Histopathologic analysis of explanted OOKPs confirms the crucial role of a chronic inflammation process in dissolution of the osteodental lamina. 19–21 The described moth-eaten aspect of the alveolar bone and dentin is in agreement with the CT findings of patient 6 who had a similar appearance. Comparable findings were recently reported by our group 22: bone tissue was found focally replaced by connective tissue, dentine was reduced, and a layer of immature woven bone surrounded the remnants. The preservation of the alveolodental ligament seems to play a pivotal role in the preservation of the osteodental lamina itself because in places where the ligament was found to be preserved in a stable manner, no destruction of bone tissue or dentine could be detected.
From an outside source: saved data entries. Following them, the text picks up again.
import Summits.BirchSwinnertonDyer.BirchSwinnertonDyer.Theorems.PrintCf2RamifiedOffTYZSquareSilenceTwoRPQFive
import HarnessLib

/-!
# Crux `PrintCf2.RamifiedOffTYZOfFacts` (stmt-BirchSwinnertonDyer-20509), line `offtyz-v7`, LEAD cycle 13 (cruxlead-20509 g12):
# THE SPLIT-PRIME FAMILY — ONE by-name theorem for every even `n` carrying a prime `p ≡ 1 (mod 8)` at which all other prime divisors are residues

THEOREMS ONLY (no `def`, no named fact, no `sorry`), `--supports stmt-BirchSwinnertonDyer-20509` (item 23431 = C⁺, even sectors, ANY number of primes).

The cells `…TwoRPQFive` (p737408), the `(p/q) = +1` half of `…TwoRPQ`, and the two-prime cell of p735179 are all instances of ONE mechanism: a prime
`p ∣ n`, `p ≡ 1 (mod 8)`, with `(ℓ/p) = 1` for every other odd prime `ℓ ∣ n` — equivalently `p` splits completely in `L_n(i) = ℚ(i, √ℓ : ℓ ∣ n)` — gives
ONE Frobenius element `φ_p` that is `L_D(i)`-trivial on EVERY CM block `D ∋ p` (toolkit `TwoRPQFive.trivialOnL_of_frobenius_display`) and non-trivial
on `H_D` ((F5), conductor `4` on even blocks — g39's display — and conductor `2` on odd blocks — ty2's p736109).  So the coefficient-aware silence
(p735302) closes the lower half of C⁺ as soon as the blocks AVOIDING `p` are harmless: an even block `D ≡ 6 (mod 8)`, `D ≠ n`, `p ∤ D` must be `2·prime`
or have a prime cofactor `n/D ≡ 1 (mod 8)` (even coefficient `|𝓛(n/D)|`, Thm. 1.1 parity), and an odd block `D ≡ 5 (mod 8)` with `p ∤ D` must be prime.
These are conditions on the integer `n` alone, so the result is ONE `OfFacts` statement for all `k`:
* `jacobiSym_neg_eq_one_of_split`, `two_dvd_scriptL_of_split_prime_of_valuePrinted₂`, ★ **`two_dvd_scriptL_of_split_prime_of_facts :
  (tyz_cmPointRingClassFrobeniusValueData₂ ∧ thm11_parity_of_scriptL ∧ GZK) → ∀ n p, Squarefree n → n % 8 = 6 → p.Prime → p ∣ n → p % 8 = 1 →
  (∀ ℓ, ℓ.Prime → ℓ ∣ n → ℓ ≠ p → ℓ ≠ 2 → jacobiSym ℓ p = 1) → (even blocks avoiding p: 2·prime or prime cofactor ≡ 1 (8)) →
  (odd blocks ≡ 5 avoiding p: prime) → analytic rank 1 → generic generator → ∀ L, IsScriptL n L → 2 ∣ L`**.
Instances: `n = 2lq` (p735179: `p = l`), `n = 2rpq` with `q ≡ 1` and `(p/q) = 1`, or `q ≡ 5` and `(q/p) = 1` (p737408), and e.g. the four-prime
`n = 2rpq₁q₂` with `r ≡ 3 (4)`, `q₁ ≡ q₂ ≡ 1 (8)`, all residues at `p` (blocks `2rq₁q₂, 2rqᵢ` need `p`-free treatment: cofactors `p`, `pq_j` — the
first is prime `≡ 1 (8)`, the second is NOT prime, so that `n` needs `p ∣ D` or a second split prime: the hypothesis records exactly what is required).
Beyond-print theorem: YES (conditional on the three named facts).  BSD is not proved by any of this; no class is closed by this file.

References: [cite: TianYuanZhang2017, Thm. 1.1, §1 (p0002 L101–L110), §3.1 (p0011 L1–L73), Prop. 3.2 (1)(2), Thm. 3.5, Thm. 3.6 (1)(2), Lemma 3.18,
proof of Lemma 3.21 (p0020 L27–L63)]; [cite: Cox2013, §5.C Lemma 5.19, (5.20), (5.22), Thm. 5.23, Cor. 5.25, §9.A]; [cite: Darmon2004, Thm. 3.22].
-/

noncomputable section

open scoped Classical

open WeierstrassCurve WeierstrassCurve.Affine Finset Literature.NumberTheory.EllipticCurves
  Literature.NumberTheory.EllipticCurves.TianYuanZhang2017
  Literature.NumberTheory.EllipticCurves.TianYuanZhang2017.W2
  Summit.BirchSwinnertonDyer.Rank1Residual.P2.GenusPeriodTransferLayer
  Summit.BirchSwinnertonDyer.Rank1Residual.P2
  Summit.BirchSwinnertonDyer.PrintCf2.MoverAssembly
  Summit.BirchSwinnertonDyer.PrintCf2.SquareSilenceEven
  Summit.BirchSwinnertonDyer.PrintCf2.SquareSilenceCoefficients
  Summit.BirchSwinnertonDyer.PrintCf2.LowerHalfTwoPrimesEvenDisplays
  Summit.BirchSwinnertonDyer.PrintCf2.TwoRPQFive

set_option autoImplicit false

namespace Summit.BirchSwinnertonDyer.PrintCf2.SplitPrime

variable {n : ℕ}

/-- The Euler symbols of a split prime: `p ≡ 1 (mod 8)` and `(ℓ/p) = 1` for the odd primes `ℓ ∣ n`, `ℓ ≠ p`, give `(−ℓ/p) = 1` for EVERY prime `ℓ ∣ n`,
`ℓ ≠ p` (`(−1/p) = (−2/p) = 1`). [cite: Cox2013, §1 (1.13)–(1.15), §5.C (5.20), (5.22)] -/
theorem jacobiSym_neg_eq_one_of_split {p : ℕ} (hp : p.Prime) (hp8 : p % 8 = 1)
    (hsym : ∀ ℓ : ℕ, ℓ.Prime → ℓ ∣ n → ℓ ≠ p → ℓ ≠ 2 → jacobiSym ℓ p = 1)
    {ℓ : ℕ} (hℓ : ℓ.Prime) (hℓn : ℓ ∣ n) (hℓp : ℓ ≠ p) : jacobiSym (-(ℓ : ℤ)) p = 1 := by
  by_cases hℓ2 : ℓ = 2
  · subst hℓ2
    rw [show (-((2 : ℕ) : ℤ)) = -2 by norm_num]
    exact jacobiSym_neg_two_eq_one hp (by omega)
  · rw [neg_eq_neg_one_mul, jacobiSym.mul_left, jacobiSym_neg_one_eq_one hp (by omega), one_mul]
    exact hsym ℓ hℓ hℓn hℓp hℓ2

/-- **THE LOWER HALF OF C⁺ FOR A SPLIT PRIME**, display shape over `D.Printed ∧ D.CMPointRingClassFrobeniusValuePrinted₂`: `n ≡ 6 (mod 8)` square-free
with a prime `p ∣ n`, `p ≡ 1 (mod 8)`, `(ℓ/p) = 1` for the other odd primes `ℓ ∣ n`; every even block `D ≠ n` avoiding `p` is `2·prime` or has a prime
cofactor `≡ 1 (mod 8)`; every odd block `≡ 5 (mod 8)` avoiding `p` is prime.  Then `2 ∣ L` whenever `𝓛(n)² = L²` (generic generator).
[cite: TianYuanZhang2017, Thm. 1.1, Thm. 3.5, Lemma 3.18, §3.1, Prop. 3.2 (1)(2), Thm. 3.6 (1)(2), proof of Lemma 3.21] [cite: Cox2013, §5.C Cor. 5.25, §9.A] [cite: Darmon2004, Thm. 3.22] -/
theorem two_dvd_scriptL_of_split_prime_of_valuePrinted₂ (hGZK : rank_eq_analyticRank_of_analyticRank_le_one) (h11 : thm11_parity_of_scriptL)
    (hsq : Squarefree n) (h6 : n % 8 = 6) {p : ℕ} (hp : p.Prime) (hpn : p ∣ n) (hp8 : p % 8 = 1)
    (hsym : ∀ ℓ : ℕ, ℓ.Prime → ℓ ∣ n → ℓ ≠ p → ℓ ≠ 2 → jacobiSym ℓ p = 1)
    (heven : ∀ d : ℕ, d ∣ n → d % 8 = 6 → d ≠ n → ¬ p ∣ d →
      (∃ ℓ : ℕ, ℓ.Prime ∧ d = 2 * ℓ) ∨ (∃ ℓ : ℕ, ℓ.Prime ∧ ℓ % 8 = 1 ∧ n = d * ℓ))
    (hodd : ∀ d : ℕ, d ∣ n → d % 8 = 5 → ¬ p ∣ d → d.Prime)
    (hra : haveI := isElliptic_congruentNumberCurve hsq.ne_zero; (congruentNumberCurve n).analyticRank = 1)
    (D : GenusPointData n) (hPr : D.Printed) (hV : D.CMPointRingClassFrobeniusValuePrinted₂)
    {x y : ℚ} (hxy : (congruentNumberCurve n).toAffine.Nonsingular x y)
    (hgen : haveI := isElliptic_congruentNumberCurve hsq.ne_zero;
      ∀ P, ∃ k : ℤ, IsOfFinAddOrder (P - k • (Point.some x y hxy : (congruentNumberCurve n).toAffine.Point)))
    (hx : ¬ ∃ r : ℚ, x = r ^ 2 ∨ x = -r ^ 2 ∨ x = n * r ^ 2 ∨ x = -(n * r ^ 2))
    (hx2 : ¬ ∃ r : ℚ, x = 2 * r ^ 2 ∨ x = -(2 * r ^ 2) ∨ x = 2 * n * r ^ 2 ∨ x = -(2 * n * r ^ 2)) :
    ∀ L : ℤ, IsScriptL n L → (2 : ℤ) ∣ L := by
  have hn0 : n ≠ 0 := hsq.ne_zero
  have hnn : n ∈ n.divisors := Nat.mem_divisors_self n hn0
  have hp2 : p ≠ 2 := by omega
  have hmem : ∀ {d : ℕ}, d ∣ n → d ∈ n.divisors := fun hd => Nat.mem_divisors.mpr ⟨hd, hn0⟩
  have v1 : jacobiSym (-1) p = 1 := jacobiSym_neg_one_eq_one hp (by omega)
  obtain ⟨hLs, -, hrec, -, h35, -, -, -, h318, -, -⟩ := hPr
  obtain ⟨z, Φ, ΓH, ΓH', σ, θ, c, ρ₂, ρ₄, hc, hb⟩ := hV
  -- a displayed `φ_p` on a block `d ∋ p` is `L_d(i)`-trivial
  have hL : ∀ {d : ℕ}, d ∣ n → p ∣ d → ∀ {φ : D.H ≃ₐ[ℚ] D.H}, φ (D.sqrtNeg d) = D.sqrtNeg d →
      φ D.im = (jacobiSym (-1) p) • D.im →
      (∀ r' : ℕ, r'.Prime → r' ∣ n → r' ≠ p → φ (D.sqrtNeg r') = (jacobiSym (-(r' : ℤ)) p) • D.sqrtNeg r') → D.TrivialOnL d φ :=
    fun hd hpd _ hF1 hFi hFr => TwoRPQFive.trivialOnL_of_frobenius_display D hsq hd hp hpd v1
      (fun ℓ hℓ hℓd hne => jacobiSym_neg_eq_one_of_split hp hp8 hsym hℓ (hℓd.trans hd) hne) hF1 hFi hFr
  -- the top witness `φ_p` (conductor 4)
  obtain ⟨φ, hF1, hF2, hFi, hFr, hF5⟩ := D.exists_frobenius_not_mem_of_clauses₂_six hsq hb hnn h6 hp hpn hp2
  refine two_dvd_scriptL_of_coefficients_even_of_x_not_mem D hGZK hsq h6 hra hrec h35 hLs h318 z Φ ΓH ΓH' σ c hc
    (fun d hd => ⟨(hb d hd).1, (hb d hd).2.2.1⟩) ⟨φ, hL dvd_rfl hpn hF1 hFi hFr, hF2, hF5⟩ (fun d hd hd6 hdn => ?_) (fun d hd hd5 => ?_)
    hxy hgen hx hx2
  · -- proper even blocks: through `p` (witness `φ_p`), `2·prime` (free), or prime cofactor `≡ 1 (mod 8)` (even coefficient)
    have hdn' : d ∣ n := Nat.dvd_of_mem_divisors hd
    by_cases hpd : p ∣ d
    · obtain ⟨ψ, hG1, hG2, hGi, hGr, hG5⟩ := D.exists_frobenius_not_mem_of_clauses₂_six hsq hb hd hd6 hp hpd hp2
      exact Or.inr (Or.inl ⟨ψ, hL hdn' hpd hG1 hGi hGr, hG2, hG5⟩)
    · rcases heven d hdn' hd6 hdn hpd with ⟨ℓ, hℓ, rfl⟩ | ⟨ℓ, hℓ, hℓ8, hnd⟩
      · exact Or.inl ⟨ℓ, hℓ, rfl⟩
      · refine Or.inr (Or.inr ?_)
        have hd0 : 0 < d := Nat.pos_of_mem_divisors hd
        rw [show n / d = ℓ by rw [hnd]; exact Nat.mul_div_cancel_left ℓ hd0]
        exact even_scriptL_of_prime_one_mod_eight h11 D hLs hℓ hℓ8 (hmem ⟨d, by rw [hnd]; ring⟩)
  · -- odd blocks `≡ 5`: prime, or through `p` (witness `φ_p`, conductor 2)
    have hdn' : d ∣ n := Nat.dvd_of_mem_divisors hd
    by_cases hdP : d.Prime
    · exact Or.inl hdP
    · have hpd : p ∣ d := by
        by_contra h
        exact hdP (hodd d hdn' hd5 h)
      have hne : p ≠ d := by rintro rfl; exact hdP hp
      obtain ⟨ψ, hG1, hG2, hGi, hGr, hG5⟩ := D.exists_frobenius_not_mem_of_clauses₂ hsq hb hd hd5 hp hpd hne
      exact Or.inr ⟨ψ, hL hdn' hpd hG1 hGi hGr, hG2, hG5⟩

/-- **THE LOWER HALF OF C⁺ FOR A SPLIT PRIME, FROM THE NAMED FACTS** (`OfFacts` shape, by-name closable; ONE statement for every number of prime factors):
`(tyz_cmPointRingClassFrobeniusValueData₂ ∧ thm11_parity_of_scriptL ∧ GZK)` implies — for square-free `n ≡ 6 (mod 8)` and a prime `p ∣ n`, `p ≡ 1 (mod 8)`,
such that (i) `(ℓ/p) = 1` for every odd prime `ℓ ∣ n`, `ℓ ≠ p`; (ii) every divisor `d ∣ n`, `d ≡ 6 (mod 8)`, `d ≠ n`, `p ∤ d` is twice a prime or has
`n = d·ℓ` with `ℓ` a prime `≡ 1 (mod 8)`; (iii) every divisor `d ∣ n`, `d ≡ 5 (mod 8)`, `p ∤ d` is prime — if `ord_{s=1} L(E_n, s) = 1` and `E_n(ℚ)` has a
generator `R = (x, y)` modulo torsion with `x ∉ {±1, ±2, ±n, ±2n}·ℚ^{×2}`, then `2 ∣ L` whenever `𝓛(n)² = L²`.
[cite: TianYuanZhang2017, Thm. 1.1, §1, §3, Prop. 3.2 (1)(2)] [cite: Cox2013, §5.C Cor. 5.25, §9.A] [cite: HeathBrown1994SelmerCongruentII, §1] [cite: Darmon2004, Thm. 3.22] -/
theorem two_dvd_scriptL_of_split_prime_of_facts :
    (tyz_cmPointRingClassFrobeniusValueData₂ ∧ thm11_parity_of_scriptL ∧ rank_eq_analyticRank_of_analyticRank_le_one) →
      ∀ n p : ℕ, (hsq : Squarefree n) → n % 8 = 6 → p.Prime → p ∣ n → p % 8 = 1 →
        (∀ ℓ : ℕ, ℓ.Prime → ℓ ∣ n → ℓ ≠ p → ℓ ≠ 2 → jacobiSym ℓ p = 1) →
        (∀ d : ℕ, d ∣ n → d % 8 = 6 → d ≠ n → ¬ p ∣ d →
          (∃ ℓ : ℕ, ℓ.Prime ∧ d = 2 * ℓ) ∨ (∃ ℓ : ℕ, ℓ.Prime ∧ ℓ % 8 = 1 ∧ n = d * ℓ)) →
        (∀ d : ℕ, d ∣ n → d % 8 = 5 → ¬ p ∣ d → d.Prime) →
        (haveI := isElliptic_congruentNumberCurve hsq.ne_zero; (congruentNumberCurve n).analyticRank = 1) →
        ∀ (x y : ℚ) (hxy : (congruentNumberCurve n).toAffine.Nonsingular x y),
          (haveI := isElliptic_congruentNumberCurve hsq.ne_zero;
            ∀ P, ∃ k : ℤ, IsOfFinAddOrder (P - k • (Point.some x y hxy : (congruentNumberCurve n).toAffine.Point))) →
          (¬ ∃ r : ℚ, x = r ^ 2 ∨ x = -r ^ 2 ∨ x = n * r ^ 2 ∨ x = -(n * r ^ 2)) →
          (¬ ∃ r : ℚ, x = 2 * r ^ 2 ∨ x = -(2 * r ^ 2) ∨ x = 2 * n * r ^ 2 ∨ x = -(2 * n * r ^ 2)) →
            ∀ L : ℤ, IsScriptL n L → (2 : ℤ) ∣ L := by
  intro h n p hsq h6 hp hpn hp8 hsym heven hodd hra x y hxy hgen hx hx2
  obtain ⟨D, hPr, hV⟩ := h.1 n hsq (Or.inr (Or.inl h6))
  exact two_dvd_scriptL_of_split_prime_of_valuePrinted₂ h.2.2 h.2.1 hsq h6 hp hpn hp8 hsym heven hodd hra D hPr hV hxy hgen hx hx2

end Summit.BirchSwinnertonDyer.PrintCf2.SplitPrime

end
This ligament probably serves as a kind of seal against epithelial downgrowth between the optical PMMA cylinder and the tooth. 21
However, in some cases with focal reduction of dentine and bone tissue (Fig. 5A,B), no clinically significant indication for an inflammatory origin could be detected. In our series, this resorption mostly occurred in the lower part of the lamina. This could partly be due to the fact that the prosthesis was always implanted with the thicker part located cranially to keep more bone tissue in the upper half should a general reduction of the lamina take place. On the other hand, a predominance of osteoclastic bone resorption over osteoblastic bone formation could be effective in the inferior part of the lamina: we presume that in the upper part of the lamina, induced by the special arrangement of the alveolodental ligament fibers, the pressure created by the upper lid is transformed into tension acting on the bone tissue. Assuming that this kind of stress is necessary for induction of bone formation, a balance between formation and resorption is rather likely in the upper part of the lamina in contrast to the lower part, where lack of tension might rather promote a shift toward a gradual resorption of bone tissue.
Despite the excellent results of OOKP surgery reported by Falcinelli et al. 1 and independently confirmed by others, 14 our results underline the necessity of life-long follow-up for these patients. Because ultrasound scan cannot be used for accurate evaluation, spiral CT seems to represent a practicable diagnostic tool for the evaluation of laminar reduction in OOKP.